Firestone/ STS has "Primewell" on sale $240/4, but Google complaints say they sound like 747 on runway. 

Can I go 235/60 R16 or even 245/50 R16, or should I stay w/ factory 225/60 R16? 1st pair were 235 if I recall. I do want "V" > speed rating. 

Thanks. . .

JC

.


----------



## Wrench97 (May 10, 2008)

I would go for the Bridgestone over the Firestone, on the Sizes I'll have to find my size charts but a rough guess the 245/50 are the same diameter as the 225/60 just wider.

If your using that much fluid I would not put the repair off much longer P/S fluid can and will catch on fire if it comes in contact with any exhaust components.


----------



## jcgriff2 (Sep 30, 2007)

I agree w/ repair timetable. Sudden trip to West Coast in 2 days, so car will sit for 1-2 weeks, during which I'll find Votec or similar for p/s here in NJ. Then clock spring & tires.

Wider tires would be nice. I agree w/ Bridgestone too - it's worth the cost I think.

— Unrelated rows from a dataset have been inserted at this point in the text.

/-- Ergodicity inside the sector as a subtype: the chain of nonzero matrix elements between two
configurations of weight `W` stays in weight `W` (`H` preserves the weight), so it is a chain for
the compression of any matrix with the same zero pattern. Lieb–Mattis (1962), proof of Thm 2.
[folklore] -/
theorem reflTransGen_subtype (hG : G.Connected) (hJ : 0 < J) (W : ℕ)
    {B : Matrix {σ : TensorIndex Λ (n + 1) // (∑ z, (σ z : ℕ)) = W}
      {σ : TensorIndex Λ (n + 1) // (∑ z, (σ z : ℕ)) = W} ℂ}
    (hB : ∀ s t, heisenbergHamiltonian n G J s.1 t.1 ≠ 0 → B s t ≠ 0)
    (s t : {σ : TensorIndex Λ (n + 1) // (∑ z, (σ z : ℕ)) = W}) :
    Relation.ReflTransGen (fun a b => B a b ≠ 0) s t := by
  have key : ∀ σ τ : TensorIndex Λ (n + 1),
      Relation.ReflTransGen (fun a b => heisenbergHamiltonian n G J a b ≠ 0) σ τ →
      ∀ hσ : (∑ z, (σ z : ℕ)) = W, ∃ hτ : (∑ z, (τ z : ℕ)) = W,
        Relation.ReflTransGen (fun a b => B a b ≠ 0) ⟨σ, hσ⟩ ⟨τ, hτ⟩ := by
    intro σ τ h
    induction h with
    | refl => exact fun hσ => ⟨hσ, Relation.ReflTransGen.refl⟩
    | @tail b c _ hbc ih =>
      intro hσ
      obtain ⟨hb, hpath⟩ := ih hσ
      have hc : (∑ z, (c z : ℕ)) = W := by
        by_contra hc
        exact hbc (heisenbergHamiltonian_apply_eq_zero_of_weight_ne n G J (by rw [hb]; exact Ne.symm hc))
      exact ⟨hc, hpath.tail (hB ⟨b, hb⟩ ⟨c, hc⟩ hbc)⟩
  obtain ⟨_, h⟩ := key s.1 t.1 (reflTransGen_of_weight_eq n G J hG hJ _ s.1 t.1 rfl (by rw [s.2, t.2])) s.2
  exact h

/-! ### Perron–Frobenius in a magnetisation sector -/

/-- From the bound on unit vectors of a sector to the homogeneous bound `E ‖φ‖² ≤ Re ⟨φ, H φ⟩`
(normalise `φ ≠ 0`). Tasaki (2020) §2.1. [folklore] -/
theorem mul_norm_le_of_unit_bound (H : Op Λ (n + 1)) (K : Submodule ℂ (TensorIndex Λ (n + 1) → ℂ))
    {E : ℝ} (hb : ∀ v ∈ K, star v ⬝ᵥ v = 1 → E ≤ (star v ⬝ᵥ H *ᵥ v).re) {φ : TensorIndex Λ (n + 1) → ℂ}
    (hφ : φ ∈ K) : E * (star φ ⬝ᵥ φ).re ≤ (star φ ⬝ᵥ H *ᵥ φ).re := by
  by_cases h0 : φ = 0
  · subst h0
    simp
  obtain ⟨c, hc0, hc1⟩ := exists_smul_unit h0
  have h2 := hb _ (K.smul_mem c hφ) hc1
  have hcc : star c * c = ((‖c‖ ^ 2 : ℝ) : ℂ) := by
    rw [Complex.star_def, Complex.conj_mul']
    push_cast
    rfl
  rw [mulVec_smul, star_smul, smul_dotProduct, dotProduct_smul, smul_smul, hcc, smul_eq_mul,
    Complex.re_ofReal_mul] at h2
  rw [star_smul, smul_dotProduct, dotProduct_smul, smul_smul, hcc, smul_eq_mul] at hc1
  have h1 : ‖c‖ ^ 2 * (star φ ⬝ᵥ φ).re = 1 := by
    have := congrArg Complex.re hc1
    rwa [Complex.re_ofReal_mul, Complex.one_re] at this
  have hpos : 0 < ‖c‖ ^ 2 := by positivity
  have key : ‖c‖ ^ 2 * (E * (star φ ⬝ᵥ φ).re) ≤ ‖c‖ ^ 2 * (star φ ⬝ᵥ H *ᵥ φ).re :=
    calc ‖c‖ ^ 2 * (E * (star φ ⬝ᵥ φ).re) = E * (‖c‖ ^ 2 * (star φ ⬝ᵥ φ).re) := by ring
      _ = E := by rw [h1, mul_one]
      _ ≤ ‖c‖ ^ 2 * (star φ ⬝ᵥ H *ᵥ φ).re := h2
  exact le_of_mul_le_mul_left key hpos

Well, I will have rental car for next week or 2 and s/b fine going thru AZ & CA deserts and won't have to buy p/s fluid!

Thanks again . . .

JC

.


----------



## Wrench97 (May 10, 2008)

Have a good trip.


----------



## dai (Jul 2, 2004)

long live the rear wheel drive


----------



## jcgriff2 (Sep 30, 2007)

Hello to all and Happy Holidays!

I need further help, please (does this surprise you??)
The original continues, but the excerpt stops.